他说话的语速很慢,听不出来什么情绪,指稍的动作也极为轻柔,但足以让闻人声浑身都紧绷起来了。
他用尽浑身解数,才没叫自己的尾巴翘起来乱蹭,只是身体细微的战栗克制不住,可怜兮兮地坐在和慕身上发抖。
和慕把他抱紧了点儿,笑他:“这么敏感啊。”
“胡说八道!”闻人声羞恼道,“而、而且,被这样摸肯定会有反应啊,你怎么不说你、你耍流氓……”
“什么耍流氓啊?”和慕不承认,“你小时候我就这样亲你,我还抱着你睡呢,现在长大了,就叫耍流氓啦?”

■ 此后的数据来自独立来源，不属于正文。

/-! ## §1 Heights along `γ^ℤ` -/

/-- **`m (γ⁻¹ • x) = q⁻¹ · m x`** for a height scaled by `γ`. [cite: WeilBNT1967, Ch. II §5 Prop. 12] -/
theorem height_inv_smul {m : α → ℝ} {γ : G} {q : ℝ} (hq : q ≠ 0) (hγ : ∀ x, m (γ • x) = q * m x) (x : α) :
    m (γ⁻¹ • x) = q⁻¹ * m x := by
  have h := hγ (γ⁻¹ • x)
  rw [smul_inv_smul] at h
  rw [h, inv_mul_cancel_left₀ hq]

/-- **`m (γ^k • x) = q^k · m x`** for every `k ∈ ℤ`. [cite: WeilBNT1967, Ch. II §5 Prop. 12] -/
theorem height_zpow_smul {m : α → ℝ} {γ : G} {q : ℝ} (hq : q ≠ 0) (hγ : ∀ x, m (γ • x) = q * m x) (k : ℤ) (x : α) :
    m (γ ^ k • x) = q ^ k * m x := by
  induction k using Int.induction_on generalizing x with
  | zero => simp
  | succ n ih =>
    rw [zpow_add_one, mul_smul, zpow_add_one₀ hq, ih (γ • x), hγ]; ring
  | pred n ih =>
    rw [zpow_sub_one, mul_smul, zpow_sub_one₀ hq, ih (γ⁻¹ • x), height_inv_smul hq hγ]; ring

/-- **A `γ`-invariant function is invariant under the whole subgroup `zpowers γ`.** [cite: TateThesis1967, §2.3] -/
theorem smul_invariant_zpowers {β : Type*} {f : α → β} {γ : G} (hf : ∀ x, f (γ • x) = f x) (g : ↥(Subgroup.zpowers γ)) (x : α) :
    f (g • x) = f x := by
  obtain ⟨g, k, rfl⟩ := g
  change f (γ ^ k • x) = f x
  induction k using Int.induction_on generalizing x with
  | zero => simp
  | succ n ih => rw [zpow_add_one, mul_smul, ih, hf]
  | pred n ih =>
    have h := hf (γ⁻¹ • x)
    rw [smul_inv_smul] at h
    rw [zpow_sub_one, mul_smul, ih, ← h]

闻人声红着脸反驳:“那根本就不一样,那个时候我还小呢。”
“哪儿不一样?”
一边说着,和慕就伸手探进闻人声的衣下,分外缱绻地勾勒一下闻人声的腰线。
“总不能是因为你变敏感了……就说我耍流氓吧?”
这回闻人声终于没忍住,轻轻地呻吟了起来。
不光是没忍住,一直安安分分躺着的绒尾也无法自控地往上抬起,欢快地在和慕身上扫来扫去。
“……”
听到这声音,和慕顿了半秒,当即翻了个身把闻人声推到了床上。
“诶!”
闻人声猝不及防摔到被褥上,还没来得及反应,两只手腕就被抓到一起压去了床头。
抬眼一瞧,和慕的眼神泛动着暗光,简直是想生吃了他。
“啊,不是……”闻人声连忙蜷起腿,“你干嘛,你别乱来啊哥哥,我、我们才刚从地府回来!我还待在师父的宫殿里呢……你要干什么!”

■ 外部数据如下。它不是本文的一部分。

import Mathlib

/-!
# The determinant of a rank-one perturbation, and adjugates of matrices with zero row/column sums

General commutative-ring linear algebra used by the forest-formula proofs of Smith 2016, Thm. 2.2
(files `Literature/NumberTheory/EllipticCurves/Smith2016/CongruentNumberGenusDeterminant*`):

* `det_add_vecMulVec` — **Cauchy's formula for a rank-one perturbation** (the general "matrix
  determinant lemma", [HornJohnson2013, §0.8.5]): `det (A + u vᵀ) = det A + vᵀ adj(A) u` for EVERY
  square `A` over a commutative ring (Mathlib's `Matrix.det_add_replicateCol_mul_replicateRow` assumes
  `det A` is a unit; the general form is its stated TODO).  Proof: multilinearity in the columns —
  two columns proportional to `u` kill all terms of order `≥ 2` (`det_of_add_ite_mem`).
* `det_eq_zero_of_mulVec_one`, `adjugate_apply_eq_of_mulVec_one`, `adjugate_apply_eq_of_one_vecMul`,
  `adjugate_apply_eq_adjugate_apply` — for a matrix whose rows sum to zero (`M·1 = 0`) all cofactors
  along a row agree and `det M = 0`; if also the columns sum to zero, ALL cofactors are equal
  ([HornJohnson2013, §0.8.2]: `adj A` of a matrix of rank `≤ n − 1` has rank `≤ 1` and its columns /
  rows lie in the kernels), whence `vᵀ adj(M) u = (Σ v)(Σ u) · adj(M)_{aa}` and
  `det (M + u vᵀ) = (Σ u)(Σ v) · adj(M)_{aa}` (`det_add_vecMulVec_of_mulVec_one`).
* `det_updateCol_eq_sum_mul_adjugate` — replacing a column of a zero-column-sum matrix by `w` gives
  `(Σ w) ·` (the diagonal cofactor).
* Over `𝔽₂`: a symmetric matrix defines the LINEAR form `x ↦ xᵀ S x = Σ_a S_aa x_a`
  (`dotProduct_mulVec_eq_sum_diag`), so `det (S + u uᵀ) = det S + Σ_a u_a adj(S)_{aa}`
  (`det_add_vecMulVec_self`).
-/

namespace Literature.LinearAlgebra.Matrix

open _root_.Matrix Finset

variable {n : Type*} [Fintype n] [DecidableEq n]

section CommRing

variable {R : Type*} [CommRing R]

/-- Multilinear expansion of `det` in the columns `j ∈ T` perturbed by `v j · u`: all terms with two
perturbed columns vanish (two columns proportional to `u`), so
`det (A + (u vᵀ restricted to the columns T)) = det A + Σ_{j ∈ T} v j · det (A with column j := u)`.
[cite: HornJohnson2013, §0.8.5 (Cauchy's formula for the determinant of a rank-one perturbation)] -/
theorem det_of_add_ite_mem (u v : n → R) (T : Finset n) :
    ∀ A : Matrix n n R, (Matrix.of fun i j => A i j + if j ∈ T then u i * v j else 0).det =
      A.det + ∑ j ∈ T, v j * (A.updateCol j u).det := by
  induction T using Finset.induction_on with
  | empty =>
    intro A
    rw [sum_empty, add_zero]
    congr 1
    ext i j
    simp
  | insert j₀ T hj₀ ih =>
    intro A
    -- the matrix for `insert j₀ T` is the matrix for `T` with column `j₀` further perturbed
    have hcol : (Matrix.of fun i j => A i j + if j ∈ insert j₀ T then u i * v j else 0) =
        (Matrix.of fun i j => A i j + if j ∈ T then u i * v j else 0).updateCol j₀
          ((fun i => A i j₀) + v j₀ • u) := by
      ext i j
      rw [updateCol_apply]
      by_cases hj : j = j₀
      · subst hj
        simp only [Matrix.of_apply, mem_insert, true_or, if_true, Pi.add_apply, Pi.smul_apply,
          smul_eq_mul]
        ring
      · rw [if_neg hj]
        simp only [Matrix.of_apply, mem_insert, hj, false_or]
    have hself : (Matrix.of fun i j => A i j + if j ∈ T then u i * v j else 0).updateCol j₀
        (fun i => A i j₀) = Matrix.of fun i j => A i j + if j ∈ T then u i * v j else 0 := by
      ext i j
      rw [updateCol_apply]
      by_cases hj : j = j₀
      · subst hj; simp only [Matrix.of_apply, if_neg hj₀, add_zero, if_true]
      · rw [if_neg hj]
    -- the `u`-column version: apply the induction hypothesis to `A` with column `j₀ := u`
    have hu : (Matrix.of fun i j => A i j + if j ∈ T then u i * v j else 0).updateCol j₀ u =
        Matrix.of fun i j => (A.updateCol j₀ u) i j + if j ∈ T then u i * v j else 0 := by
      ext i j
      rw [updateCol_apply, Matrix.of_apply, Matrix.of_apply, updateCol_apply]
      by_cases hj : j = j₀
      · subst hj; rw [if_pos rfl, if_pos rfl, if_neg hj₀, add_zero]
      · rw [if_neg hj, if_neg hj]
    have hvan : ∀ j ∈ T, ((A.updateCol j₀ u).updateCol j u).det = 0 := by
      intro j hj
      have hne : j ≠ j₀ := fun h => hj₀ (h ▸ hj)
      refine det_zero_of_column_eq hne (fun i => ?_)
      rw [updateCol_self, updateCol_ne hne.symm, updateCol_self]
    have hzero : ∑ j ∈ T, v j * ((A.updateCol j₀ u).updateCol j u).det = 0 :=
      sum_eq_zero fun j hj => by rw [hvan j hj, mul_zero]
    rw [hcol, det_updateCol_add, hself, det_updateCol_smul, hu, ih, ih (A.updateCol j₀ u), hzero,
      add_zero, sum_insert hj₀]
    ring

/-- **Cauchy's formula / the matrix determinant lemma in adjugate form**: for every square matrix `A`
over a commutative ring and vectors `u, v`, `det (A + u vᵀ) = det A + vᵀ · adj(A) · u`.  (No
invertibility hypothesis; compare Mathlib's `Matrix.det_add_replicateCol_mul_replicateRow`.)
[cite: HornJohnson2013, §0.8.5 (Cauchy's formula for the determinant of a rank-one perturbation)] -/
theorem det_add_vecMulVec (A : Matrix n n R) (u v : n → R) :
    (A + vecMulVec u v).det = A.det + v ⬝ᵥ (A.adjugate *ᵥ u) := by
  have h := det_of_add_ite_mem u v univ A
  have hA : (Matrix.of fun i j => A i j + if j ∈ (univ : Finset n) then u i * v j else 0) =
      A + vecMulVec u v := by
    ext i j; simp [vecMulVec_apply]
  rw [hA] at h
  rw [h, ← cramer_eq_adjugate_mulVec, dotProduct]
  exact congrArg _ (sum_congr rfl fun j _ => by rw [cramer_apply])

/-- Replacing a column: `det (A with column c := w) = Σᵢ adj(A)_{c i} wᵢ` (Cramer / cofactor expansion).
[cite: HornJohnson2013, §0.8.2 (adjugate and cofactor expansion)] -/
theorem det_updateCol_eq_adjugate_mulVec (A : Matrix n n R) (c : n) (w : n → R) :
    (A.updateCol c w).det = (A.adjugate *ᵥ w) c := by
  rw [← cramer_eq_adjugate_mulVec, cramer_apply]

/-- **Rows summing to zero force `det = 0`** (nonempty index type): `M·1 = 0 ⟹ det M · 1 = adj(M) M 1 = 0`.
[cite: HornJohnson2013, §0.8.2 (adj(A) A = det(A) I)] -/
theorem det_eq_zero_of_mulVec_one [Nonempty n] (M : Matrix n n R) (h : M *ᵥ (fun _ => (1 : R)) = 0) :
    M.det = 0 := by
  have h2 : M.adjugate *ᵥ (M *ᵥ fun _ => (1 : R)) = fun _ => M.det := by
    rw [mulVec_mulVec, adjugate_mul, smul_mulVec, one_mulVec]
    ext i; simp
  rw [h, mulVec_zero] at h2
  have := congrFun h2 (Classical.arbitrary n)
  simpa using this.symm

/-- **All cofactors along a row agree when the rows sum to zero**: if `M·1 = 0` then
`adj(M)_{i j} = adj(M)_{i' j}` for all `i, i'` (the cofactors of the entries of row `j`); indeed their
difference is the determinant of `M` with row `j` replaced by `eᵢ − eᵢ'`, a matrix still killing `1`.
[cite: HornJohnson2013, §0.8.2 (columns of adj A lie in the null space when A is singular)] -/
theorem adjugate_apply_eq_of_mulVec_one [Nonempty n] (M : Matrix n n R)
    (h : M *ᵥ (fun _ => (1 : R)) = 0) (i i' j : n) : M.adjugate i j = M.adjugate i' j := by
  by_cases hii' : i = i'
  · rw [hii']
  rw [adjugate_apply, adjugate_apply]
  have hsplit : (Pi.single i (1 : R) : n → R) = Pi.single i' 1 + (Pi.single i 1 - Pi.single i' 1) := by
    abel
  rw [hsplit, det_updateRow_add]
  suffices h0 : (M.updateRow j (Pi.single i (1 : R) - Pi.single i' 1)).det = 0 by rw [h0, add_zero]
  refine det_eq_zero_of_mulVec_one _ ?_
  ext a
  rw [Pi.zero_apply, mulVec]
  change (M.updateRow j (Pi.single i (1 : R) - Pi.single i' 1)) a ⬝ᵥ (fun _ => (1 : R)) = 0
  by_cases ha : a = j
  · subst ha
    rw [updateRow_self, sub_dotProduct, dotProduct, dotProduct, Fintype.sum_eq_single i,
      Fintype.sum_eq_single i']
    · simp
    · intro b hb; simp [hb]
    · intro b hb; simp [hb]
  · rw [updateRow_ne ha]
    have := congrFun h a
    rwa [mulVec, Pi.zero_apply] at this

/-- **All cofactors along a column agree when the columns sum to zero**: if `1ᵀ·M = 0` then
`adj(M)_{i j} = adj(M)_{i j'}` (transpose of the previous statement). [cite: HornJohnson2013, §0.8.2] -/
theorem adjugate_apply_eq_of_one_vecMul [Nonempty n] (M : Matrix n n R)
    (h : (fun _ => (1 : R)) ᵥ* M = 0) (i j j' : n) : M.adjugate i j = M.adjugate i j' := by
  have hT : Mᵀ *ᵥ (fun _ => (1 : R)) = 0 := by rw [mulVec_transpose]; exact h
  have := adjugate_apply_eq_of_mulVec_one Mᵀ hT j j' i
  rwa [← adjugate_transpose, transpose_apply, transpose_apply] at this

/-- **All cofactors of a matrix with zero row sums AND zero column sums are equal.**
[cite: HornJohnson2013, §0.8.2 (adj A has rank ≤ 1 when rank A ≤ n − 1, with rows and columns in the null spaces)] -/
theorem adjugate_apply_eq_adjugate_apply [Nonempty n] (M : Matrix n n R)
    (hr : M *ᵥ (fun _ => (1 : R)) = 0) (hc : (fun _ => (1 : R)) ᵥ* M = 0) (i j i' j' : n) :
    M.adjugate i j = M.adjugate i' j' := by
  rw [adjugate_apply_eq_of_mulVec_one M hr i i' j, adjugate_apply_eq_of_one_vecMul M hc i' j j']

/-- For a matrix with zero row and column sums, the bilinear form of the adjugate factors:
`vᵀ adj(M) u = (Σ v)(Σ u) · adj(M)_{a a}` for any fixed index `a`. [cite: HornJohnson2013, §0.8.2] -/
theorem dotProduct_adjugate_mulVec_of_mulVec_one [Nonempty n] (M : Matrix n n R)
    (hr : M *ᵥ (fun _ => (1 : R)) = 0) (hc : (fun _ => (1 : R)) ᵥ* M = 0) (u v : n → R) (a : n) :
    v ⬝ᵥ (M.adjugate *ᵥ u) = (∑ i, v i) * (∑ j, u j) * M.adjugate a a := by
  simp only [dotProduct, mulVec]
  rw [sum_mul, sum_mul]
  refine sum_congr rfl fun i _ => ?_
  rw [mul_sum, mul_sum, sum_mul]
  refine sum_congr rfl fun j _ => ?_
  rw [adjugate_apply_eq_adjugate_apply M hr hc i j a a]
  ring

/-- **Rank-one perturbation of a matrix with zero row and column sums**:
`det (M + u vᵀ) = (Σ u)(Σ v) · adj(M)_{a a}` (its own determinant vanishes).
[cite: HornJohnson2013, §0.8.5 with §0.8.2] -/
theorem det_add_vecMulVec_of_mulVec_one [Nonempty n] (M : Matrix n n R)
    (hr : M *ᵥ (fun _ => (1 : R)) = 0) (hc : (fun _ => (1 : R)) ᵥ* M = 0) (u v : n → R) (a : n) :
    (M + vecMulVec u v).det = (∑ j, u j) * (∑ i, v i) * M.adjugate a a := by
  rw [det_add_vecMulVec, det_eq_zero_of_mulVec_one M hr, zero_add,
    dotProduct_adjugate_mulVec_of_mulVec_one M hr hc u v a]
  ring

/-- **Replacing a column of a zero-column-sum matrix**: if `1ᵀ·M = 0` then
`det (M with column c := w) = (Σ w) · adj(M)_{c c}` (all cofactors along the column agree).
[cite: HornJohnson2013, §0.8.2] -/
theorem det_updateCol_eq_sum_mul_adjugate [Nonempty n] (M : Matrix n n R)
    (hc : (fun _ => (1 : R)) ᵥ* M = 0) (c : n) (w : n → R) :
    (M.updateCol c w).det = (∑ i, w i) * M.adjugate c c := by
  rw [det_updateCol_eq_adjugate_mulVec, mulVec, dotProduct, sum_mul]
  exact sum_congr rfl fun i _ => by rw [adjugate_apply_eq_of_one_vecMul M hc c i c, mul_comm]

/-- The diagonal cofactor is the determinant with the column replaced by a unit vector:
`adj(M)_{c c} = det (M with column c := e_c)`. [cite: HornJohnson2013, §0.8.2] -/
theorem adjugate_apply_self_eq_det_updateCol (M : Matrix n n R) (c : n) :
    M.adjugate c c = (M.updateCol c (Pi.single c 1)).det := by
  rw [det_updateCol_eq_adjugate_mulVec, mulVec, dotProduct, Fintype.sum_eq_single c]
  · simp
  · intro b hb; simp [hb]

end CommRing

section ZModTwo

/-- **Over `𝔽₂` a symmetric matrix defines a LINEAR form on the diagonal**: `xᵀ S x = Σ_a S_aa x_a`
(the off-diagonal terms cancel in pairs, and `x_a² = x_a`).
[cite: HornJohnson2013, §4.1 (quadratic form of a symmetric matrix), read in characteristic 2] -/
theorem dotProduct_mulVec_eq_sum_diag {S : Matrix n n (ZMod 2)} (hS : Sᵀ = S) (x : n → ZMod 2) :
    x ⬝ᵥ (S *ᵥ x) = ∑ a, S a a * x a := by
  simp only [dotProduct, mulVec]
  have hsq : ∀ c : ZMod 2, c * c = c := by decide
  -- split each inner sum into the diagonal term and the rest
  have hsplit : ∀ a, x a * ∑ b, S a b * x b = S a a * x a + ∑ b ∈ univ.erase a, x a * (S a b * x b) := by
    intro a
    rw [mul_sum, ← add_sum_erase _ _ (mem_univ a)]
    congr 1
    rw [← mul_assoc, mul_comm (x a) (S a a), mul_assoc, hsq]
  rw [sum_congr rfl fun a _ => hsplit a, sum_add_distrib]
  suffices h0 : ∑ a, ∑ b ∈ univ.erase a, x a * (S a b * x b) = 0 by rw [h0, add_zero]
  -- the off-diagonal double sum is symmetric under `(a, b) ↦ (b, a)` and `2 = 0`
  have hoff : ∑ a, ∑ b ∈ univ.erase a, x a * (S a b * x b) =
      ∑ ab ∈ (univ : Finset n) ×ˢ (univ : Finset n),
        (if ab.1 = ab.2 then (0 : ZMod 2) else x ab.1 * (S ab.1 ab.2 * x ab.2)) := by
    rw [sum_product]
    refine sum_congr rfl fun a _ => ?_
    rw [← add_sum_erase _ _ (mem_univ a), if_pos rfl, zero_add]
    exact sum_congr rfl fun b hb => (if_neg (ne_of_mem_erase hb).symm).symm
  rw [hoff]
  have h2 : ∀ c : ZMod 2, c + c = 0 := by decide
  refine sum_involution (fun ab _ => (ab.2, ab.1)) ?_ ?_ ?_ ?_
  · rintro ⟨a, b⟩ _
    by_cases hab : a = b
    · subst hab; simp
    · have hba : b ≠ a := Ne.symm hab
      have hSab : S b a = S a b := by rw [← hS, transpose_apply, hS]
      simp only [if_neg hab, if_neg hba, hSab]
      calc x a * (S a b * x b) + x b * (S a b * x a)
          = x a * (S a b * x b) + x a * (S a b * x b) := by ring
        _ = 0 := h2 _
  · rintro ⟨a, b⟩ _ h
    by_cases hab : a = b
    · subst hab; simp at h
    · simp only [ne_eq, Prod.mk.injEq, not_and]
      exact fun h' => absurd h'.symm hab
  · rintro ⟨a, b⟩ _; simp
  · rintro ⟨a, b⟩ _; rfl

/-- **Symmetric rank-one update over `𝔽₂`**: for symmetric `S`,
`det (S + u uᵀ) = det S + Σ_a u_a · adj(S)_{a a}` (only diagonal cofactors survive).
[cite: HornJohnson2013, §0.8.5 with §0.8.2 (adjugate of a symmetric matrix is symmetric)] -/
theorem det_add_vecMulVec_self {S : Matrix n n (ZMod 2)} (hS : Sᵀ = S) (u : n → ZMod 2) :
    (S + vecMulVec u u).det = S.det + ∑ a, u a * S.adjugate a a := by
  have hadj : (S.adjugate)ᵀ = S.adjugate := by rw [adjugate_transpose, hS]
  rw [det_add_vecMulVec, dotProduct_mulVec_eq_sum_diag hadj]
  exact congrArg _ (sum_congr rfl fun a _ => mul_comm _ _)

end ZModTwo

end Literature.LinearAlgebra.Matrix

和慕才不管他,他抬腿顶开闻人声的膝盖,手掌稍稍收了点力气,把闻人声死死压制在了床上。
“我还想问你呢,”和慕说,“你拿尾巴扫我干什么?”
闻人声欲哭无泪:“我不是故意的,我……你突然摸我,我就这样了,我控制不住的……”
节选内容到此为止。